Financial Health: Quality of Operations

Both firms show average Piotroski F-Scores, but Accenture slightly outperforms Gartner, indicating marginally superior operational quality and fewer internal red flags:

piotroski f score comparison

Accenture’s score of 6 suggests solid financial health, while Gartner’s 5 points to average strength with some areas needing improvement. Neither firm shows critical distress, but Accenture demonstrates greater consistency in profitability, leverage, and liquidity metrics.

How are the two companies positioned?

This section dissects the operational DNA of Accenture and Gartner by comparing their revenue distribution and internal dynamics. The goal is to confront their economic moats and identify which model offers the most resilient competitive advantage today.

Revenue Segmentation: The Strategic Mix

This visual comparison dissects how both Accenture plc and Gartner, Inc. diversify their income streams and where their primary sector bets lie:

revenue by segment comparison

Accenture anchors its revenue in two massive segments: Consulting at $35B and Outsourcing near $35B, showing a balanced but concentrated model. Gartner pivots heavily on its Research Segment at $5.1B, dwarfing Consulting ($559M) and Events ($583M). Accenture’s dual focus suggests strong ecosystem lock-in with diversified services, while Gartner’s concentration in research heightens dependency risks but cements infrastructure dominance in market intelligence.

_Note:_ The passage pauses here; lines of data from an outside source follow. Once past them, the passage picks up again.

/-- **(3.84) «Δ_a(U′U) = Δ_a(U) − V(A)» WITH `‖V‖ = O(ε)` FOR THE CHAIN'S ASSEMBLED `Δ_a` AT THE FLAT POINT**: there are `C_Δ, ε₆ > 0` (finite-lattice
numbers) such that for EVERY background `U` of E162's data with `‖U(b) − 1‖ ≤ ε ≤ ε₆` and `hRS`: `‖Δ_a(U)x − Δ_a(1)x‖ ≤ C_Δ·ε·‖x‖` — §1 with the
averaging letters DISCHARGED (`ρ′` by NE9 leaf-03's `B9Eq319QprimeLipschitz`, `δ_Q` by NE9 leaf-04's `B9Eq315QLipschitz`, `εR = 2M_φM_φ′ε`) plus the
curvature part `‖Δ′(U)x‖ ≤ 128d·C_τM_φ²(|η|^d/c₀)|η|⁻²·ε‖x‖` (`B9Ineq369CurvatureOperatorBound`, `Δ′(1) = 0`).
[cite: Balaban1985BackgroundPropagators, (3.82)–(3.84) p.407, (3.69) p.404, (3.26) p.395] -/
theorem exists_laplaceAofBackground_sub_flat_le {η : ℝ} (hη : η ≠ 0) (a : ℝ) {Mφ Mφ' : ℝ} (hMφ : 0 ≤ Mφ) (hMφ' : 0 ≤ Mφ')
    (hφ : ∀ w, ‖φ w‖ ≤ Mφ * ‖w‖) (hφ' : ∀ X, ‖φ.symm X‖ ≤ Mφ' * ‖X‖) (τ : 𝔸 →ₗ[ℂ] ℂ) {Cτ : ℝ} (hτ : ∀ X, ‖τ X‖ ≤ Cτ * ‖X‖) (hCτ : 0 ≤ Cτ) :
    ∃ CΔ ε₆ : ℝ, 0 < CΔ ∧ 0 < ε₆ ∧ ∀ (U : Bond d (fineP L m) → 𝔸ˣ) {α : ℝ} (hα1 : α ≤ 1 / 64)
      (hU1 : ∀ (x : B7Prop1Explicit.Site d) (κ : Fin d), perCfg (fineP L m) U x κ ∈ U1 𝔸)
      (hreg : ∀ (y : TSite d m) (κ : Fin d) (r : Fin d → Fin L), ‖((Wcx L (perCfg (fineP L m) U) (cornerSite L y) κ (boxVec L r) : 𝔸ˣ) : 𝔸) - 1‖ ≤ α)
      {ε : ℝ}, 0 ≤ ε → ε ≤ ε₆ → (∀ b, ‖(U b : 𝔸) - 1‖ ≤ ε) →
      (∀ (b : Bond d (fineP L m)) (v u : W), ⟪adTransportW φ U b v, u⟫_ℂ = ⟪v, adTransportW φ (fun b => (U b)⁻¹) b u⟫_ℂ) →
      ∀ x : BondL2K ℂ d (fineP L m) c₀ W,
        ‖laplaceAofBackground L m hL φ U hα1 hU1 hreg τ η (c₀ := c₀) (c₁ := c₁) a x -
          laplaceAofBackground L m hL φ (fun _ => 1) (show (0 : ℝ) ≤ 1 / 64 by norm_num) (hU1_one L m) (hreg_one L m) τ η (c₀ := c₀) (c₁ := c₁) a x‖ ≤
        CΔ * ε * ‖x‖ := by
  have hc₀ : 0 < c₀ := Fact.out
  obtain ⟨K, ε₀, hK, hε₀, HP⟩ := exists_principalGF_sub_flat_linear L m hL φ (c₀ := c₀) (c₁ := c₁) hη a hMφ hMφ' hφ hφ'
  -- the three linear rates (as in `B9Thm311SmallFieldClosed`): `εR = KR·ε`, `ρ′ ≤ Cρ·εR`, `δ_Q = CQ·ε`; the curvature rate `Kc`
  obtain ⟨KR, hKRdef⟩ : ∃ KR : ℝ, KR = 2 * Mφ * Mφ' := ⟨_, rfl⟩
  have hKR : 0 ≤ KR := by rw [hKRdef]; positivity
  obtain ⟨Cρ, hCρdef⟩ : ∃ Cρ : ℝ, Cρ = (d * (L - 1) : ℕ) * 2 ^ (d * (L - 1)) * (Real.sqrt c₀)⁻¹ := ⟨_, rfl⟩
  have hCρ : 0 ≤ Cρ := by rw [hCρdef]; positivity
  obtain ⟨CQ, hCQdef⟩ : ∃ CQ : ℝ, CQ = Mφ' * Mφ * Real.sqrt (c₁ * Fintype.card (Bond d m) / c₀) * (102 * (d + 1) ^ 2 * L) := ⟨_, rfl⟩
  have hCQ : 0 ≤ CQ := by rw [hCQdef]; positivity
  obtain ⟨Kc, hKcdef⟩ : ∃ Kc : ℝ, Kc = 32 * d * Cτ * Mφ ^ 2 * (|η| ^ d / c₀) * (‖((η : ℂ))⁻¹‖ ^ 2 * 4) := ⟨_, rfl⟩
  have hKc : 0 ≤ Kc := by rw [hKcdef]; positivity
  refine ⟨K * (1 + Cρ * KR + CQ) + Kc + 1, min (1 / (KR + 1)) (ε₀ / (1 + Cρ * KR + CQ)), by positivity, by positivity, ?_⟩
  intro U α hα1 hU1 hreg ε hε hε₆ hUε hRS x
  have ht1 : ε ≤ 1 / (KR + 1) := hε₆.trans (min_le_left _ _)
  have ht2 : ε ≤ ε₀ / (1 + Cρ * KR + CQ) := hε₆.trans (min_le_right _ _)
  have hUb : ∀ b : Bond d (fineP L m), U b ∈ U1 𝔸 := fun b => by
    obtain ⟨y, κ⟩ := b
    have h := hU1 (liftSite y) κ
    rwa [B9Eq315QTorus.perCfg_apply, perSite_liftSite] at h
  have hUb' : ∀ b : Bond d (fineP L m), ‖(U b : 𝔸)‖ ≤ 1 ∧ ‖(((U b)⁻¹ : 𝔸ˣ) : 𝔸)‖ ≤ 1 := fun b => B7Prop1Explicit.mem_U1.1 (hUb b)
  have hR : ∀ (b : Bond d (fineP L m)) (w : W), ‖adTransportW φ U b w - w‖ ≤ KR * ε * ‖w‖ := fun b w => by
    have h := norm_adTransportW_sub_le φ hφ hφ' hMφ' U b (hUb b) (hUε b) w
    rw [hKRdef]; linarith
  have hεR0 : 0 ≤ KR * ε := by positivity
  -- (ρ′) by NE9 leaf-03
  have hρ' : (1 + KR * ε) ^ (d * (L - 1)) - 1 ≤ Cρ * Real.sqrt c₀ * (KR * ε) := by
    have h := rho_le L (d := d) hεR0
    have hεR1 : KR * ε ≤ 1 := by
      refine (mul_le_mul_of_nonneg_left ht1 hKR).trans ?_
      rw [mul_one_div, div_le_one (by positivity)]; linarith
    have h2 : (1 + KR * ε) ^ (d * (L - 1)) ≤ 2 ^ (d * (L - 1)) := pow_le_pow_left₀ (by positivity) (by linarith) _
    have hs : Cρ * Real.sqrt c₀ = (d * (L - 1) : ℕ) * 2 ^ (d * (L - 1)) := by
      rw [hCρdef, mul_assoc, inv_mul_cancel₀ (Real.sqrt_pos.2 hc₀).ne', mul_one]
    rw [hs]
    calc (1 + KR * ε) ^ (d * (L - 1)) - 1 ≤ (d * (L - 1) : ℕ) * (KR * ε) * (1 + KR * ε) ^ (d * (L - 1)) := h
      _ ≤ (d * (L - 1) : ℕ) * (KR * ε) * 2 ^ (d * (L - 1)) := mul_le_mul_of_nonneg_left h2 (by positivity)
      _ = (d * (L - 1) : ℕ) * 2 ^ (d * (L - 1)) * (KR * ε) := by ring
  have hQ' : ∀ l : SiteL2K ℂ d (fineP L m) c₀ W,
      ‖QprimeW L m φ U l - QprimeW L m φ (fun _ : Bond d (fineP L m) => (1 : 𝔸ˣ)) l‖ ≤ Cρ * (KR * ε) * ‖l‖ := fun l => by
    refine (norm_QprimeW_sub_flat_le_L2 L m φ U hεR0 hR l).trans ?_
    rw [← mul_assoc]
    refine mul_le_mul_of_nonneg_right ?_ (norm_nonneg _)
    have hs0 : 0 < Real.sqrt c₀ := Real.sqrt_pos.2 hc₀
    calc ((1 + KR * ε) ^ (d * (L - 1)) - 1) * (Real.sqrt c₀)⁻¹ ≤ (Cρ * Real.sqrt c₀ * (KR * ε)) * (Real.sqrt c₀)⁻¹ :=
          mul_le_mul_of_nonneg_right hρ' (by positivity)
      _ = Cρ * (KR * ε) := by field_simp
  -- (δ_Q) by NE9 leaf-04
  have hQ : ∀ y : BondL2K ℂ d (fineP L m) c₀ W, ‖QtorusW L m hL φ U hα1 hU1 hreg (c₁ := c₁) y -
      QtorusW L m hL φ (fun _ => 1) (show (0 : ℝ) ≤ 1 / 64 by norm_num) (hU1_one L m) (hreg_one L m) (c₁ := c₁) y‖ ≤ CQ * ε * ‖y‖ := fun y => by
    refine (norm_QtorusW_sub_flat_le L m hL U hα1 hU1 hreg (show (0 : ℝ) ≤ 1 / 64 by norm_num) (hU1_one L m) (hreg_one L m) hε hUε φ
      hMφ hφ hMφ' hφ' y).trans (le_of_eq ?_)
    rw [hCQdef]; ring
  -- the budget `ε + ρ′ + δ_Q = (1 + CρKR + CQ)·ε ≤ ε₀`
  have ht_eq : ε + Cρ * (KR * ε) + CQ * ε = (1 + Cρ * KR + CQ) * ε := by ring
  have hbudget : ε + Cρ * (KR * ε) + CQ * ε ≤ ε₀ := by
    rw [ht_eq]
    have := mul_le_mul_of_nonneg_left ht2 (by positivity : (0 : ℝ) ≤ 1 + Cρ * KR + CQ)
    rwa [mul_div_cancel₀ _ (by positivity : (1 + Cρ * KR + CQ) ≠ 0)] at this
  -- the principal part
  have hP := HP U hα1 hU1 hreg hε (by positivity) (by positivity) hbudget hUb hUε hRS hQ' hQ x
  rw [ht_eq] at hP
  -- the curvature part
  have hpl : ∀ p : B9SectCLatticeCarrier.Plaq d (fineP L m), ‖(plaqHolU U p : 𝔸) - 1‖ ≤ 4 * ε := norm_plaqHolU_sub_one_le hUb hUε
  have hC : ‖curvOp φ τ η U x‖ ≤ Kc * ε * ‖x‖ := by
    refine (norm_curvOp_le φ hτ hCτ hφ η hUb' hpl hMφ (by positivity) x).trans (le_of_eq ?_)
    rw [hKcdef]; ring
  -- the decomposition `Δ_a(U) − Δ_a(1) = (P(U) − P(1)) + Δ′(U)` (`Δ′(1) = 0`)
  have hU_eq : laplaceAofBackground L m hL φ U hα1 hU1 hreg τ η (c₀ := c₀) (c₁ := c₁) a x =
      laplaceALatticeK ((η : ℂ))⁻¹ (adTransportW φ U) (adTransportW φ fun b => (U b)⁻¹) (principalOpK φ η U) (RofU L m φ η U)
        (QtorusW L m hL φ U hα1 hU1 hreg (c₁ := c₁)) a x + curvOp φ τ η U x := by
    show laplaceALatticeK ((η : ℂ))⁻¹ (adTransportW φ U) (adTransportW φ fun b => (U b)⁻¹) (hessOp φ η U τ) (RofU L m φ η U)
        (QtorusW L m hL φ U hα1 hU1 hreg (c₁ := c₁)) a x = _
    simp only [laplaceALatticeK, laplaceAK_apply, hessOp_apply]
    abel
  have h1_eq : laplaceAofBackground L m hL φ (fun _ => 1) (show (0 : ℝ) ≤ 1 / 64 by norm_num) (hU1_one L m) (hreg_one L m) τ η (c₀ := c₀) (c₁ := c₁) a x =
      laplaceALatticeK ((η : ℂ))⁻¹ (adTransportW φ (fun _ : Bond d (fineP L m) => (1 : 𝔸ˣ)))
        (adTransportW φ fun _ : Bond d (fineP L m) => (1 : 𝔸ˣ)⁻¹) (principalOpK φ η fun _ => 1) (RofU L m φ η fun _ => 1)
        (QtorusW L m hL φ (fun _ => 1) (show (0 : ℝ) ≤ 1 / 64 by norm_num) (hU1_one L m) (hreg_one L m) (c₁ := c₁)) a x := by
    show laplaceALatticeK ((η : ℂ))⁻¹ (adTransportW φ (fun _ : Bond d (fineP L m) => (1 : 𝔸ˣ)))
        (adTransportW φ fun _ : Bond d (fineP L m) => (1 : 𝔸ˣ)⁻¹) (hessOp φ η (fun _ => 1) τ) (RofU L m φ η fun _ => 1)
        (QtorusW L m hL φ (fun _ => 1) (show (0 : ℝ) ≤ 1 / 64 by norm_num) (hU1_one L m) (hreg_one L m) (c₁ := c₁)) a x = _
    rw [B9Eq310HessianOperator.hessOp_one]
  rw [hU_eq, h1_eq, add_sub_right_comm]
  calc _ ≤ ‖laplaceALatticeK ((η : ℂ))⁻¹ (adTransportW φ U) (adTransportW φ fun b => (U b)⁻¹) (principalOpK φ η U) (RofU L m φ η U)
            (QtorusW L m hL φ U hα1 hU1 hreg (c₁ := c₁)) a x -
          laplaceALatticeK ((η : ℂ))⁻¹ (adTransportW φ (fun _ : Bond d (fineP L m) => (1 : 𝔸ˣ)))
            (adTransportW φ fun _ : Bond d (fineP L m) => (1 : 𝔸ˣ)⁻¹) (principalOpK φ η fun _ => 1) (RofU L m φ η fun _ => 1)
            (QtorusW L m hL φ (fun _ => 1) (show (0 : ℝ) ≤ 1 / 64 by norm_num) (hU1_one L m) (hreg_one L m) (c₁ := c₁)) a x‖ +
        ‖curvOp φ τ η U x‖ := norm_add_le _ _
    _ ≤ K * ((1 + Cρ * KR + CQ) * ε) * ‖x‖ + Kc * ε * ‖x‖ := add_le_add hP hC
    _ ≤ (K * (1 + Cρ * KR + CQ) + Kc + 1) * ε * ‖x‖ := by nlinarith [norm_nonneg x]

end Assembled

end Literature.MathematicalPhysics.QuantumFieldTheory.Balaban1983to89.B9Eq384LaplaceALipschitz

end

Strengths and Weaknesses Comparison

This table compares the Strengths and Weaknesses of Accenture plc and Gartner, Inc.:

Accenture plc Strengths

  • Strong diversification across Consulting and Outsourcing revenues
  • Favorable profitability with 11.02% net margin and 16.99% ROIC
  • Solid balance sheet with low debt-to-assets (12.51%) and high interest coverage (45.94)
  • Global presence with significant revenues in North America and Europe
  • High asset turnover indicating efficient use of assets
  • Consistent dividend yield of 2.28%

Gartner, Inc. Strengths

  • High profitability with 20% net margin and exceptional 92.24% ROE
  • Favorable ROIC (22.39%) exceeding WACC (7.78%)
  • Innovation focus in Research segment generating over 5B revenue
  • Strong market position in the US and EMEA regions
  • Favorable fixed asset turnover (12.53)
  • Quick ratio supports good short-term liquidity

Accenture plc Weaknesses

  • Unfavorable price-to-book ratio (5.21) indicating potential overvaluation
  • Neutral current ratio (1.42) suggests moderate liquidity buffer
  • Moderate PE ratio (21.16) may limit upside compared to sector peers
  • Heavy reliance on North America and Europe markets with less exposure to Growth Markets
  • Limited visibility on innovation product segmentation
  • Outsourcing revenue growth slower than Consulting

Gartner, Inc. Weaknesses

  • Unfavorable valuation multiples with high PE (30.06) and PB (27.73)
  • High debt-to-equity (2.13) increases financial risk
  • Dividend yield at 0% may deter income-focused investors
  • Asset turnover (0.73) lags industry efficiency standards
  • Concentrated revenue streams with heavy dependence on Research segment
  • Neutral current ratio (1.06) limits liquidity flexibility

Both companies show strong profitability and global reach but face valuation and capital structure challenges. Accenture benefits from broader service diversification, while Gartner’s strengths lie in higher margins and research innovation. Each must balance growth investments with financial prudence amid market pressures.

The Moat Duel: Analyzing Competitive Defensibility

A structural moat shields long-term profits from relentless competition, making it the ultimate defense for sustainable earnings:

Accenture plc: Expertise-Driven Consulting Moat

Accenture leverages intangible assets and deep client relationships. Its ROIC exceeds WACC by 7.7%, signaling value creation despite a recent decline. Expansion in digital services may deepen this moat.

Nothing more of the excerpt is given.